La descontrolada violencia que se ceba contra los internos de los centros de desintoxicación en distintos puntos del país, así como la exasperante falta de capacidad de las autoridades para brindar seguridad a esos sitios, dan sustento a señalamientos como los formulados anteayer por el obispo de Saltillo, Raúl Vera, de que estos episodios obedecen a una estrategia de limpieza social
aplicada contra sectores de la población que son considerados indeseables
. Tales señalamientos tendrían que ser atendidos por el poder público y por la ciudadanía, habida cuenta de que día a día se multiplican los indicios de que la estrategia de seguridad pública vigente no sólo ha fracasado en la contención de las bandas del crimen organizado, sino también ha abierto un margen para el resurgimiento de prácticas como las desapariciones forzadas –ahora disfrazadas de levantones del narco–, y de un accionar de grupos armados que actúan, se dice, bajo las órdenes de los cárteles, que reproduce prácticas genocidas de organizaciones paramilitares que han operado en Centro y Sudamérica.
Al margen de las consideraciones anteriores, los asesinatos en masa referidos conllevan un mensaje claro y alarmante: aquellos consumidores de drogas que se involucren en procesos de rehabilitación están, por ese solo hecho, en peligro de ser asesinados. En el contexto actual de violencia, barbarie y devaluación de la vida humana que recorre el país, las masacres de adictos se presentan como una forma particularmente atroz de contrarrestar los esfuerzos en materia de combate a las adicciones, y de conjurar, en esa medida, una eventual reducción en el mercado de drogas ilícitas en el país.

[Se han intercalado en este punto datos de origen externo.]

import Summits.BirchSwinnertonDyer.BirchSwinnertonDyer.Theorems.ErratumRoadFiveNonSurjCornerHybridSavedOfLabelsB6
import Summits.BirchSwinnertonDyer.BirchSwinnertonDyer.Theorems.ErratumRoadFiveNonSurjCornerSavedDisplayDOfCarrierLabelsB6
import Summits.BirchSwinnertonDyer.BirchSwinnertonDyer.Theorems.ErratumRoadFiveNonSurjCornerLowerHalfNonSurjDoorsContra
import HarnessLib

/-!
# Route `ErratumRoadFive` (rung K2), crux `NonSurjCorner` (item stmt-BirchSwinnertonDyer-19065), registered line `Lines/hybrid.lean`:
# GLUE #12 — glue #11 (fully twin-keyed) with slot 6 THINNED to (B6) ONLY AT THE CARRIER PRIMES outside `S` (tam3-p1 g15's precision frame,
# corner3-p2 g10's p-generic image-keyed TD producer; Milne *ADT* I.3.8 discharged in the kernel)
# (cell `bsd-stepL`, seat `bsd-stepL-corner-p1` g16; `--supports stmt-BirchSwinnertonDyer-19065 --as helper`)

WHY THIS FILE. Glue #11 (`…HybridContraKeyed`, p620587) asks slot 6 for the label (B6) at every `N⁺`-prime outside `S`; the (B6)-precision route
(tam3-p1 g15 ∕ corner3-p2 g10, registered on 19109 r11 and 21420 r10) needs it only at the CARRIER primes outside `S` (`q ∣ N`, `q ∉ S`, `p ∣ c_q(E)`;
on the corner's up-to-one frames: the single exempted split carrier `q₁`). THIS FILE = glue #11 with `hLabB6 ↦ hLabB6T` (that thinner statement), the
D-form display produced by `NonSurjCorner.shimuraInertSavedDisplayAtD_of_carrierLabelsB6` (`…SavedDisplayDOfCarrierLabelsB6`, over p621386); body
otherwise byte-identical:
* **glue #12 `nonSurjCorner_of_kolyZShaAn_of_twinMuAn_of_katoContraFacts_of_hidaFacts_of_sixNamedInputs_of_carrierLabelsB6_of_threeBadSplit`**.
Candidate composition of `Lines/hybrid.lean` r10 (slot 6 `stub_shimuraLabelsB6_57` ↦ `stub_shimuraCarrierLabelsB6_57`; slots 1–5, 7 ≡ r9); the r9 statement
implies the r10 one (`NonSurjCorner.carrierLabelsB6_of_labelsB6`), so registering r10 loses nothing. Planner g40 pre-cleared this thinning as bookkeeping
(09:09:30Z).

HONEST FRAMING: ONE THEOREM (no definition, no named fact, no `sorry`); CONDITIONAL on every displayed binder (as glue #11, with (B6) asked only at the
carriers — still NOT a theorem of the tree nor in print as such on `X_{N⁺,N⁻}`); item 19065 is NOT closed; no stub is discharged; nothing about any
curve's BSD; BSD is not advanced; T7. Credit: tam3-p1 g15, lane B corner3-p2 g9–g10, bsd-2adic tower-1 g19, defn-ty1 g18, bsd-line-er5-p2, planner g39∕g40.
References (locators only): [cite: Jetchev2008, Thm. 1.1, Cor. 1.5] [cite: McCallumLMS1991, Cor. 5.6] [cite: MilneADT2006, Ch. I Prop. 3.8] [cite: Kato2004Asterisque, §17.13]
[cite: EmertonPollackWeston2006, Thm. 5.1.3] [cite: Wan2015, Thm. 4] [cite: Miller2011LMS, Def. 1.1].
-/

set_option autoImplicit false
set_option linter.dupNamespace false -- `Summit.BirchSwinnertonDyer.BirchSwinnertonDyer` (summit = problem), tree-wide

noncomputable section

open scoped Classical NumberField MatrixGroups ModularForm

namespace Summit.BirchSwinnertonDyer.BirchSwinnertonDyer.Theorems

open CongruenceSubgroup WeierstrassCurve NumberField IsDedekindDomain Field Rat.HeightOneSpectrum
  Literature.NumberTheory.EllipticCurves
  Literature.NumberTheory.EllipticCurves.ModularForms
  Literature.NumberTheory.Automorphic
  Literature.NumberTheory.EllipticCurves.Rank1Residual
  Literature.NumberTheory.EllipticCurves.Rank1Residual.Typed
  Literature.NumberTheory.EllipticCurves.Wuthrich2014
  Literature.NumberTheory.EllipticCurves.SteinWuthrich2013
  Literature.NumberTheory.EllipticCurves.Greenberg1999
  Literature.NumberTheory.EllipticCurves.Kato2004
  Literature.NumberTheory.EllipticCurves.BarriosEtAl2025
  Literature.NumberTheory.EllipticCurves.EmertonPollackWeston2006
  Literature.NumberTheory.EllipticCurves.ShimuraCMFamily
  Literature.NumberTheory.GaloisRepresentations Literature.NumberTheory.GaloisCohomology
  Summit.BirchSwinnertonDyer.Rank1Residual
  Summit.BirchSwinnertonDyer.Rank1Residual.X11b
  Summit.BirchSwinnertonDyer.Rank1Residual.X11b.Three.Koly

En un momento en que el enfoque de política global contra las drogas experimenta un giro en sus ejes fundamentales –uno de cuyos rasgos principales es, justamente, la reorientación de los esfuerzos gubernamentales al control de las adicciones– es necesario cuestionar no sólo la pertinencia de la actual estrategia de seguridad pública, sino también el hostigamiento y la estigmatización de que son objeto los adictos en el discurso oficial: lejos de criminalizar en automático a las víctimas de episodios como el ocurrido el pasado martes –como han hecho las autoridades con su insistencia en presentar estos episodios como ajustes de cuentas
entre cárteles– y de colocarlos, con ello, a merced de prácticas de exterminio, el gobierno debe cumplir con su obligación de protegerlos, y para ello es necesario que las autoridades corrijan su visión –superficial y oportunista– de los fenómenos sociales de la criminalidad y el consumo de drogas.